Make Weekly Check-ins Your Culture
We all have done 1-1’s right? Did you know that organizations that build trust view a once-a-week check-in between employees and team leaders as the core human ritual at work. During this chat the team leader will not be checking up on or appraising the person or giving feedback. Instead, the leader will be talking about the short-term past and future, asking,
“What did you love about last week?”
“What did you loathe?”
“What are your priorities this coming week?”
“How can I best help?”
According to Buckingham, Asking those four questions every week for an entire year will ensure that employees build trust with their team leaders.
Invest In Your People
Be creative! Think about what each employee values and offer both personal as well as career-oriented investment options.
One way to get started is to use the Q12 for an investment framework.
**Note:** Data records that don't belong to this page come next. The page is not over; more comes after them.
import Summits.BirchSwinnertonDyer.BirchSwinnertonDyer.Theorems.ByReductionTypeAtTwoOrdKatoReserveDefs
import Summits.BirchSwinnertonDyer.BirchSwinnertonDyer.Theorems.ByReductionTypeAtTwoOrdKatoIntInstance28809c
import HarnessLib

/-!
# RESERVE-tier binder road, CLASS INSTANCE (demonstration of `ByReductionTypeAtTwoOrdKatoReserveDefs`):
# the X5 class **28809c** (`28809c1 = [1, −1, 0, −247335, −47373436]`, good ordinary at `2`, `E[2]`
# irreducible, `ρ_{E,2^∞}` onto, `Δ < 0`, `#Ш_an = 16`, `λ_an = 12`; NO tower class file) —
# `BSD(28809c1, 2)` displaying ONLY the reserve-refereed binder `KatoReserveWK2AtGoodOrdSurjectiveTwo`
# (W_K2 Thm. B verbatim, review UPHELD 2026-08-07) + PRINT + ONE descent certificate; no cell-memo input
# (route ByReductionTypeAtTwo, crux `OrdKatoHalfAtTwoIso` 19573; seat bsd-2adic-ord GEN 9)

HONEST FRAMING (cell `bsd-2adic`, run/shared/lean/pub/bsd-2adic/): THEOREMS only (the curve's kernel data
is GEN 8's `…OrdKatoIntInstance28809c.lean`, p465370); nothing asserted; no named fact introduced; the
binder is DISPLAYED, not proved — under the cell's bar this row is NO-OFFER; closes nothing by itself; the
`∀`-crux 19573 stays OPEN. Twin of `bsdp_two_28809c1_of_katoInt` (p465370) one tier down: at `Δ < 0`
W_K2 Theorem B IS the sharp Kato half, so the SAME displayed inputs {`hDD`, `hEC`, `hmod`, `hGZK`, `h17`,
`hr`, `hlow`} suffice with the reserve binder in place of the GEN-8 (reserve+memo) binder.
PARTITION: X5@2 good-ord (B1·O1), class 28809c × p = 2 — types-the-object-of (door-ready modulo a
RESERVE binder); closes none; nothing booked. bears_on: K4 (items 19573 / 19271).
References: [CremonaAlgorithms1997] Table 1 (28809c1); [DokchitserDokchitserMathZ2012] Theorem;
[GreenbergLNM1716] Thm. 4.1; [Kato2004Asterisque] Thm. 17.4; [Miller2011LMS] Def. 1.1.
-/

set_option autoImplicit false
-- the sub-problem namespace repeats the summit name by design (D-0017 nested layout)
set_option linter.dupNamespace false

noncomputable section

open scoped Classical MatrixGroups ModularForm

open CongruenceSubgroup WeierstrassCurve Literature.NumberTheory.EllipticCurves
  Literature.NumberTheory.EllipticCurves.ModularForms Literature.NumberTheory.EllipticCurves.Rank1Residual
  Literature.NumberTheory.EllipticCurves.Rank1Residual.Typed
  Summit.BirchSwinnertonDyer.Rank1Residual.X5 Summit.BirchSwinnertonDyer.Rank1Residual.X5.O1
  Summit.BirchSwinnertonDyer.Rank1Residual.X5.Instances

namespace Summit.BirchSwinnertonDyer.BirchSwinnertonDyer.Theorems.OrdKatoIntAtTwo

/-- `Δ(28809c1) < 0` (one real component, `c_∞ = 1`). [cite: CremonaAlgorithms1997, Table 1] -/
theorem c28809c1_Δ_neg : c28809c1.Δ < 0 := by
  rw [c28809c1_Δ]; norm_num

/-- **The Kato half AT `28809c1` from the RESERVE binder alone** (items 19573 / 19271 at this class
member): W_K2 Thm. B at `Δ < 0` is the item, the habitat being kernel-decided (Dokchitser–Dokchitser).
[cite: Kato2004Asterisque, Thm. 17.4 (p. 273) (shape)] [cite: DokchitserDokchitserMathZ2012, Theorem (p. 961)] -/
theorem mainConjectureLowerDivisibilityAtTwoOrd_28809c1_of_katoReserve
    (hK : KatoReserveWK2AtGoodOrdSurjectiveTwo)
    (hDD : DokchitserDokchitser2012_surjective_mod_two_four_eight) :
    MainConjectureLowerDivisibilityAtTwoOrd c28809c1 :=
  mainConjectureLowerDivisibilityAtTwoOrd_of_katoReserveWK2_of_Δ_neg c28809c1 hK goodOrd_two_28809c1
    (twoAdicSurjective_28809c1 hDD) c28809c1_Δ_neg

/-- **`BSD(28809c1, 2)` on the RESERVE-tier binder road**: PRINT {`hEC`, `hmod`, `hGZK`, `h17`, `hDD`} +
the reserve-refereed binder `hK` (W_K2 Thm. B) + `hr : r_an = 0` + ONE descent certificate
`hlow : ord₂ #Ш_an ≤ ord₂ #Ш` — no cell-memo binder, no layer count, no `λ`/`μ` certificate, no GRH, no
parity certificate (the `Δ < 0` door is sharp). [cite: Miller2011LMS, Def. 1.1 and §1]
[cite: GreenbergLNM1716, Thm. 4.1 (p. 102)] [cite: CremonaAlgorithms1997, Table 1] -/
theorem bsdp_two_28809c1_of_katoReserve (hK : KatoReserveWK2AtGoodOrdSurjectiveTwo)
    (hDD : DokchitserDokchitser2012_surjective_mod_two_four_eight)
    (hEC : TwoAdicEulerCharRankZero c28809c1 0) (hmod : nonempty_modularParametrizationData)
    (hGZK : rank_eq_analyticRank_of_analyticRank_le_one)
    (h17 : ∀ [NeZero (c28809c1.conductorNorm ℤ)] (f : CuspForm (Gamma0 (c28809c1.conductorNorm ℤ)) 2),
      kato_divisibility_allPrimes c28809c1 2 (f := f))
    (hr : c28809c1.analyticRank = 0) (hlow : MissingLowerBoundAt c28809c1 2) : BSDp c28809c1 2 :=
  bsdp_two_of_katoReserveWK2_of_Δ_neg_of_missingLowerBoundAt c28809c1 hK hEC hmod hGZK h17 hr
    goodOrd_two_28809c1 (twoAdicSurjective_28809c1 hDD) c28809c1_Δ_neg hlow

end Summit.BirchSwinnertonDyer.BirchSwinnertonDyer.Theorems.OrdKatoIntAtTwo

end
Other examples are Amazon which offers college tuition; Starbucks and UPS offer student loan reimbursement; and Google provides discretionary time off to pursue personal projects.
There is a ton of current research on the value of recognition and employee fulfillment which contribute to engagement and well-being. It is fitting that we include some ideas about recognition as part of the quiet quitter discussion. Recognition refers to praising, acknowledging or expressing gratitude to employees for who they are and what they do. We’re not talking about recognition programs. Workplace recognition often focuses on work output and work-related achievements, but let’s add human-centric milestones too – celebrating birthdays, weddings, birth of a child, and other personal accomplishments. Recognize individuals as well as teams. Public or private? Each employee is unique and values recognition differently.
Here are some ideas:
Give recognition a few times a week. This sounds like alot but it can be as simple as saying thank you in a team meeting or sending an email of thanks.
Recognition becomes more meaningful when it is clear why it is being given. Telling employees how their work made an impact takes the words “good job” to a new level.
Embedded in the Culture
Simply having a recognition program is not enough. A culture of recognition is one in which gratitude, praise and appreciation are freely given, regularly received, and reach all corners of the organization. Where everyone feels empowered to take part in showing appreciation and commending achievements.
ASK! What does your team appreciate? Some favor low key acknowledgment while others feel fulfilled through public recognition. Monetary? Time off? Special lunch?